(Stored dataset items)
/-- **`OrthVanish A P`** — the orthogonality-vanishing property of a space of forms `A` relative to `P`: a form `Φ₃ ∈ A` contained in `P`
whose coordinate classes are TRACE-orthogonal to those of every member of a non-zero `U(J)(𝔸_f)`-stable family `N ≤ A` of forms contained
in `P` is zero.  (For `A` = holomorphic, resp. antiholomorphic, cotangent forms of the CM factor it follows from S2⁺, resp. S2⁻, and S2β:
`orthVanish_hol`, `orthVanish_antihol`.) (print: BorelWallach2000, VII 3.2) (print: HarishChandraTAMS1953, Cor. to Thm 2) -/
def OrthVanish (A : Submodule ℂ ((adelicGroupData F E c N J).Adelic → (Fin 2 → ℂ)))
    (P : DiscreteAutomorphicRep (adelicGroupData F E c N J) μ) : Prop :=
  ∀ N' : Submodule ℂ ((adelicGroupData F E c N J).Adelic → (Fin 2 → ℂ)), N' ≤ A →
    (∀ Φ ∈ N', P.ContainsForm Φ) → (∀ (g : finAdelic F E c N J), ∀ Φ ∈ N', CotangentForms.rightRep F E c N J g Φ ∈ N') → N' ≠ ⊥ →
    ∀ Φ₃ ∈ A, P.ContainsForm Φ₃ →
    (∀ Φ ∈ N', ∀ (hΦ : ∀ j : Fin 2, MemLp (toQuotFun (adelicGroupData F E c N J) fun x => Φ x j) 2 μ)
        (h₃ : ∀ j : Fin 2, MemLp (toQuotFun (adelicGroupData F E c N J) fun x => Φ₃ x j) 2 μ),
      ∑ j : Fin 2, ⟪(hΦ j).toLp (toQuotFun (adelicGroupData F E c N J) fun x => Φ x j),
        (h₃ j).toLp (toQuotFun (adelicGroupData F E c N J) fun x => Φ₃ x j)⟫_ℂ = 0) →
    Φ₃ = 0

/-- **THE BOOTSTRAP (generic).**  `SesqSchurType` + `OrthVanish A P` ⇒ for `σ` irreducible admissible, any two `σ`-equivariant linear maps
`ψ₁ ≠ 0`, `ψ` with values in `{Φ ∈ A ∣ P.ContainsForm Φ}` are proportional: `ψ = r • ψ₁`.  Steps (1)(2)(3) of the module docstring, then
`OrthVanish` applied to `N := range ψ₁` and `Φ₃ := (ψ - c • ψ₁) w'`. [cite: Liu2021, Lem. D.2 (2)] [cite: BorelWallach2000, VII 3.2] -/
theorem exists_eq_smul_of_orthVanish (hS : SesqSchurType) (P : DiscreteAutomorphicRep (adelicGroupData F E c N J) μ)
    (A : Submodule ℂ ((adelicGroupData F E c N J).Adelic → (Fin 2 → ℂ)))
    (hAleft : ∀ Φ ∈ A, ∀ γ ∈ (adelicGroupData F E c N J).quotientSubgroup, ∀ x, Φ (γ * x) = Φ x)
    (hA : OrthVanish A P)
    {W : Type} [AddCommGroup W] [Module ℂ W] (σ : Representation ℂ (finAdelic F E c N J) W)
    (hirr : σ.IsIrreducible) (hadm : σ.IsAdmissible)
    (ψ₁ ψ : W →ₗ[ℂ] ((adelicGroupData F E c N J).Adelic → (Fin 2 → ℂ)))
    (hE₁ : ∀ (g : finAdelic F E c N J) (w : W), ψ₁ (σ g w) = CotangentForms.rightRep F E c N J g (ψ₁ w))
    (hV₁ : ∀ w, ψ₁ w ∈ A ∧ P.ContainsForm (ψ₁ w)) (hne : ψ₁ ≠ 0)
    (hE : ∀ (g : finAdelic F E c N J) (w : W), ψ (σ g w) = CotangentForms.rightRep F E c N J g (ψ w))
    (hV : ∀ w, ψ w ∈ A ∧ P.ContainsForm (ψ w)) :
    ∃ r : ℂ, ψ = r • ψ₁ := by
  obtain ⟨Λ₁, hΛ₁, -, hΛ₁e⟩ := exists_clsMaps P σ ψ₁ hE₁ (fun w => hAleft _ (hV₁ w).1) (fun w => (hV₁ w).2)
  obtain ⟨Λ, hΛ, -, hΛe⟩ := exists_clsMaps P σ ψ hE (fun w => hAleft _ (hV w).1) (fun w => (hV w).2)
  -- (1) the maps into the Hilbert sum `L² ⊕ L²`
  let φ₁ : W →ₗ[ℂ] PiLp 2 (fun _ : Fin 2 => (adelicGroupData F E c N J).L2 μ) :=
    (WithLp.linearEquiv 2 ℂ (Fin 2 → (adelicGroupData F E c N J).L2 μ)).symm.toLinearMap ∘ₗ LinearMap.pi fun j => Λ₁ j
  let φ₂ : W →ₗ[ℂ] PiLp 2 (fun _ : Fin 2 => (adelicGroupData F E c N J).L2 μ) :=
    (WithLp.linearEquiv 2 ℂ (Fin 2 → (adelicGroupData F E c N J).L2 μ)).symm.toLinearMap ∘ₗ LinearMap.pi fun j => Λ j
  have hφ₁ : ∀ (w : W) (j : Fin 2), φ₁ w j = Λ₁ j w := fun _ _ => rfl
  have hφ₂ : ∀ (w : W) (j : Fin 2), φ₂ w j = Λ j w := fun _ _ => rfl
  have hin : ∀ x y : PiLp 2 (fun _ : Fin 2 => (adelicGroupData F E c N J).L2 μ), ⟪x, y⟫_ℂ = ∑ j, ⟪x j, y j⟫_ℂ :=
    fun x y => PiLp.inner_apply x y
  have hb₁ : ∀ (g : finAdelic F E c N J) (w w' : W), ⟪φ₁ (σ g w), φ₁ (σ g w')⟫_ℂ = ⟪φ₁ w, φ₁ w'⟫_ℂ := by
    intro g w w'
    rw [hin, hin]
    refine Finset.sum_congr rfl fun j _ => ?_
    rw [hφ₁, hφ₁, hφ₁, hφ₁, hΛ₁e, hΛ₁e, inner_rightRegular_rightRegular]
  have hb₂ : ∀ (g : finAdelic F E c N J) (w w' : W), ⟪φ₁ (σ g w), φ₂ (σ g w')⟫_ℂ = ⟪φ₁ w, φ₂ w'⟫_ℂ := by
    intro g w w'
    rw [hin, hin]
    refine Finset.sum_congr rfl fun j _ => ?_
    rw [hφ₁, hφ₁, hφ₂, hφ₂, hΛ₁e, hΛe, inner_rightRegular_rightRegular]
  -- a compact open subgroup of `U(J)(𝔸_f)`: the integral congruence level
  have hK : ∃ K₀ : OpenSubgroup (finAdelic F E c N J), IsCompact (K₀ : Set (finAdelic F E c N J)) :=
    ⟨⟨finCongruenceLevel F E c N J ⊤, (isCompact_isOpen_finCongruenceLevel_top F E c N J).2⟩,
      (isCompact_isOpen_finCongruenceLevel_top F E c N J).1⟩
  -- (2) Schur for invariant sesquilinear forms
  obtain ⟨c₀, hc₀⟩ := hS (finAdelic F E c N J) W σ hirr hadm hK _ φ₁ φ₂ hb₁ hb₂
  -- (3) the corrected map `ψ - c₀ • ψ₁`
  have hE₃ : ∀ (g : finAdelic F E c N J) (w : W), (ψ - c₀ • ψ₁) (σ g w) = CotangentForms.rightRep F E c N J g ((ψ - c₀ • ψ₁) w) := by
    intro g w
    simp only [LinearMap.sub_apply, LinearMap.smul_apply, hE, hE₁, map_sub, map_smul]
  have hV₃ : ∀ w, (ψ - c₀ • ψ₁) w ∈ A ∧ P.ContainsForm ((ψ - c₀ • ψ₁) w) := fun w =>
    ⟨A.sub_mem (hV w).1 (A.smul_mem c₀ (hV₁ w).1), by
      simpa only [LinearMap.sub_apply, LinearMap.smul_apply] using containsForm_sub_smul P (hV w).2 (hV₁ w).2 c₀⟩
  obtain ⟨Λ₃, hΛ₃, -, -⟩ := exists_clsMaps P σ (ψ - c₀ • ψ₁) hE₃ (fun w => hAleft _ (hV₃ w).1) (fun w => (hV₃ w).2)
  have hΛ₃eq : ∀ (j : Fin 2) (w' : W), Λ₃ j w' = Λ j w' - c₀ • Λ₁ j w' := by
    intro j w'
    have h1 : MemLp (toQuotFun (adelicGroupData F E c N J) fun x => ψ w' x j) 2 μ := ((hV w').2 j).choose
    have h2 : MemLp (toQuotFun (adelicGroupData F E c N J) fun x => ψ₁ w' x j) 2 μ := ((hV₁ w').2 j).choose
    have hfun : (toQuotFun (adelicGroupData F E c N J) fun x => (ψ - c₀ • ψ₁) w' x j) =
        (toQuotFun (adelicGroupData F E c N J) fun x => ψ w' x j) -
          c₀ • (toQuotFun (adelicGroupData F E c N J) fun x => ψ₁ w' x j) := by
      funext y
      simp only [toQuotFun, LinearMap.sub_apply, LinearMap.smul_apply, Pi.sub_apply, Pi.smul_apply, smul_eq_mul]
    have h3 : MemLp (toQuotFun (adelicGroupData F E c N J) fun x => (ψ - c₀ • ψ₁) w' x j) 2 μ := by
      rw [hfun]
      exact h1.sub (h2.const_smul c₀)
    rw [hΛ₃ j w' h3, hΛ j w' h1, hΛ₁ j w' h2, ← MemLp.toLp_const_smul, ← MemLp.toLp_sub]
    exact MemLp.toLp_congr _ _ (Filter.EventuallyEq.of_eq hfun)
  have horth : ∀ w w' : W, ∑ j : Fin 2, ⟪Λ₁ j w, Λ₃ j w'⟫_ℂ = 0 := by
    intro w w'
    have h := hc₀ w w'
    rw [hin, hin, Finset.mul_sum] at h
    rw [← sub_eq_zero, ← Finset.sum_sub_distrib] at h
    rw [← h]
    refine Finset.sum_congr rfl fun j _ => ?_
    simp only [hφ₁, hφ₂, hΛ₃eq, inner_sub_right, inner_smul_right]
  -- (4)+(5) `OrthVanish` on `N := range ψ₁`, `Φ₃ := (ψ - c₀ • ψ₁) w'`
  have hzero : ∀ w' : W, (ψ - c₀ • ψ₁) w' = 0 := by
    intro w'
    refine hA (LinearMap.range ψ₁) ?_ ?_ ?_ ?_ ((ψ - c₀ • ψ₁) w') (hV₃ w').1 (hV₃ w').2 ?_
    · rintro _ ⟨w, rfl⟩
      exact (hV₁ w).1
    · rintro _ ⟨w, rfl⟩
      exact (hV₁ w).2
    · rintro g _ ⟨w, rfl⟩
      exact LinearMap.mem_range.mpr ⟨σ g w, hE₁ g w⟩
    · intro h0
      exact hne (LinearMap.range_eq_bot.mp h0)
    · rintro _ ⟨w, rfl⟩ hΦ h₃
      calc ∑ j : Fin 2, ⟪(hΦ j).toLp (toQuotFun (adelicGroupData F E c N J) fun x => ψ₁ w x j),
              (h₃ j).toLp (toQuotFun (adelicGroupData F E c N J) fun x => (ψ - c₀ • ψ₁) w' x j)⟫_ℂ
            = ∑ j : Fin 2, ⟪Λ₁ j w, Λ₃ j w'⟫_ℂ :=
              Finset.sum_congr rfl fun j _ => by rw [← hΛ₁ j w (hΦ j), ← hΛ₃ j w' (h₃ j)]
        _ = 0 := horth w w'
  have hψ : ψ - c₀ • ψ₁ = 0 := LinearMap.ext hzero
  exact ⟨c₀, sub_eq_zero.mp hψ⟩

end Generic

/-! ## §4 The CM factor: `OrthVanish` for `hol` and `antihol` from S2⁺ / S2⁻ and S2β -/

section CM

variable (L : Type) [Field L] [NumberField L] [IsCMField L] (ι : L →+* ℂ) (H : Matrix (Fin 3) (Fin 3) L) (T : GL (Fin 3) ℂ)
  (hT : (T : Matrix (Fin 3) (Fin 3) ℂ)ᴴ * H.map ι * (T : Matrix (Fin 3) (Fin 3) ℂ) = Literature.Geometry.ComplexHyperbolic.BallModel.J)

/-- `antihol ≤ coh` (`cohForms = hol ⊔ hol.map conjFun`). [cite: BorelWallach2000, VII 2.10] -/
theorem antihol_le_coh : antihol L ι H T hT ≤ coh L ι H T hT := fun Φ hΦ => by
  change Φ ∈ CotangentForms.cohForms _ _ _ _ _ _ _
  unfold CotangentForms.cohForms
  exact Submodule.mem_sup_right hΦ

/-- Antiholomorphic cotangent forms are left-`U(H)(L⁺)`-invariant. [cite: BorelJacquet1979, §4.2] -/
theorem leftInvariant_of_mem_antihol {Φ : (𝒰 L H).Adelic → (Fin 2 → ℂ)} (hΦ : Φ ∈ antihol L ι H T hT) :
    ∀ γ ∈ (𝒰 L H).quotientSubgroup, ∀ x, Φ (γ * x) = Φ x :=
  leftInvariant_of_mem_cohForms (antihol_le_coh L ι H T hT hΦ)

variable {L ι H T hT}

/-- `OrthVanish (hol) P` from S2⁺ and S2β. [cite: BorelWallach2000, VII 3.2] [cite: HarishChandraTAMS1953, Cor. to Thm 2] -/
theorem orthVanish_hol (hα : ArchOrthHolType) (hβ : DensityType)
    (hdef : ∀ τ' : L →+* ℂ, InfinitePlace.mk τ' ≠ InfinitePlace.mk ι → (H.map τ').PosDef)
    (h2 : 2 ≤ Module.finrank ℚ ↥(maximalRealSubfield L))
    (μ : Measure (𝒰 L H).automorphicQuotient) [(𝒰 L H).IsAutomorphicMeasure μ] (P : DiscreteAutomorphicRep (𝒰 L H) μ) :
    OrthVanish (hol L ι H T hT) P := by
  intro N' hNA hNP hNst hN0 Φ₃ hΦ₃ hP₃ horth
  exact hβ L ι H T hT hdef h2 μ P N' (fun Φ hΦ => CotangentForms.holCotForms_le_cohForms (hNA hΦ)) hNP hNst hN0 Φ₃
    (CotangentForms.holCotForms_le_cohForms hΦ₃) hP₃
    (fun Φ hΦ hΦm h₃m u j j' => hα L ι H T hT hdef h2 μ Φ Φ₃ (hNA hΦ) hΦ₃ hΦm h₃m (horth Φ hΦ hΦm h₃m) u j j')

/-- `OrthVanish (antihol) P` from S2⁻ and S2β. [cite: BorelWallach2000, VII 2.10, 3.2] [cite: HarishChandraTAMS1953, Cor. to Thm 2] -/
theorem orthVanish_antihol (hα : ArchOrthAntiholType) (hβ : DensityType)
    (hdef : ∀ τ' : L →+* ℂ, InfinitePlace.mk τ' ≠ InfinitePlace.mk ι → (H.map τ').PosDef)
    (h2 : 2 ≤ Module.finrank ℚ ↥(maximalRealSubfield L))
    (μ : Measure (𝒰 L H).automorphicQuotient) [(𝒰 L H).IsAutomorphicMeasure μ] (P : DiscreteAutomorphicRep (𝒰 L H) μ) :
    OrthVanish (antihol L ι H T hT) P := by
  intro N' hNA hNP hNst hN0 Φ₃ hΦ₃ hP₃ horth
  exact hβ L ι H T hT hdef h2 μ P N' (fun Φ hΦ => antihol_le_coh L ι H T hT (hNA hΦ)) hNP hNst hN0 Φ₃
    (antihol_le_coh L ι H T hT hΦ₃) hP₃
    (fun Φ hΦ hΦm h₃m u j j' => hα L ι H T hT hdef h2 μ Φ Φ₃ (hNA hΦ) hΦ₃ hΦm h₃m (horth Φ hΦ hΦm h₃m) u j j')

end CM

/-! ## §5 THE HEADS — sorry-free compositions concluding the (E) letters (fold binders `hEhol` / `hEantihol` verbatim; filed letters by name) -/

/-- **HEAD (E-hol, admissible binder) = F0P3-p03's `hEhol` TOKEN FOR TOKEN.** [cite: Liu2021, Lem. D.2 (2)] [cite: BorelWallach2000, VI 4.11; VII 3.2] -/
theorem cohIsotypicLineAdm_hol_of (hS : SesqSchurType) (hα : ArchOrthHolType) (hβ : DensityType) :
    ∀ (L : Type) [Field L] [NumberField L] [IsCMField L] (ι : L →+* ℂ) (H : Matrix (Fin 3) (Fin 3) L) (T : GL (Fin 3) ℂ)
      (hT : (T : Matrix (Fin 3) (Fin 3) ℂ)ᴴ * H.map ι * (T : Matrix (Fin 3) (Fin 3) ℂ) = Literature.Geometry.ComplexHyperbolic.BallModel.J),
      (∀ τ' : L →+* ℂ, InfinitePlace.mk τ' ≠ InfinitePlace.mk ι → (H.map τ').PosDef) →
      2 ≤ Module.finrank ℚ ↥(maximalRealSubfield L) →
      ∀ (μ : Measure (adelicGroupData (↥(maximalRealSubfield L)) L (IsCMField.complexConj L) 3 H).automorphicQuotient)
      [(adelicGroupData (↥(maximalRealSubfield L)) L (IsCMField.complexConj L) 3 H).IsAutomorphicMeasure μ]
      (W : Type) [AddCommGroup W] [Module ℂ W]
      (σ : Representation ℂ (finAdelic (↥(maximalRealSubfield L)) L (IsCMField.complexConj L) 3 H) W),
      σ.IsIrreducible → σ.IsSmooth → σ.IsAdmissible →
      ∀ P : DiscreteAutomorphicRep (adelicGroupData (↥(maximalRealSubfield L)) L (IsCMField.complexConj L) 3 H) μ,
      ∃ ψ₀ : W →ₗ[ℂ] ((adelicGroupData (↥(maximalRealSubfield L)) L (IsCMField.complexConj L) 3 H).Adelic → (Fin 2 → ℂ)),
      ∀ ψ : W →ₗ[ℂ] ((adelicGroupData (↥(maximalRealSubfield L)) L (IsCMField.complexConj L) 3 H).Adelic → (Fin 2 → ℂ)),
      (∀ (g : finAdelic (↥(maximalRealSubfield L)) L (IsCMField.complexConj L) 3 H) (w : W),
      ψ (σ g w) = CotangentForms.rightRep (↥(maximalRealSubfield L)) L (IsCMField.complexConj L) 3 H g (ψ w)) →
      (∀ w : W, ψ w ∈ CotangentForms.holCotForms (↥(maximalRealSubfield L)) L (IsCMField.complexConj L) 3 H (cmArchSection L ι H T hT)
      (cmCompactFactor L ι H T hT) ∧ P.ContainsForm (ψ w)) →
      ∃ r : ℂ, ψ = r • ψ₀ := by
  intro L _ _ _ ι H T hT hdef h2 μ _ W _ _ σ hirr _ hadm P
  by_cases hex : ∃ ψ₁ : W →ₗ[ℂ] ((𝒰 L H).Adelic → (Fin 2 → ℂ)),
      (∀ (g : Gf L H) (w : W), ψ₁ (σ g w) = Rf L H g (ψ₁ w)) ∧ (∀ w : W, ψ₁ w ∈ hol L ι H T hT ∧ P.ContainsForm (ψ₁ w)) ∧ ψ₁ ≠ 0
  · obtain ⟨ψ₁, hE₁, hV₁, hne⟩ := hex
    exact ⟨ψ₁, fun ψ hE hV => exists_eq_smul_of_orthVanish hS P (hol L ι H T hT) (fun Φ hΦ => leftInvariant_of_mem_holCotForms hΦ)
      (orthVanish_hol hα hβ hdef h2 μ P) σ hirr hadm ψ₁ ψ hE₁ hV₁ hne hE hV⟩
  · refine ⟨0, fun ψ hE hV => ⟨0, ?_⟩⟩
    push Not at hex
    rw [hex ψ hE hV, smul_zero]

● **Work required**
When the line with "have h := hc₀ w w'" is reached in the data above, start copying there, and copy each line exactly until the line with "simp only [hφ₁, hφ₂, hΛ₃eq, inner_sub_right, inner_smul_right]" has been copied; copy nothing else.

● **Output of the exercise**
    have h := hc₀ w w'
    rw [hin, hin, Finset.mul_sum] at h
    rw [← sub_eq_zero, ← Finset.sum_sub_distrib] at h
    rw [← h]
    refine Finset.sum_congr rfl fun j _ => ?_
    simp only [hφ₁, hφ₂, hΛ₃eq, inner_sub_right, inner_smul_right]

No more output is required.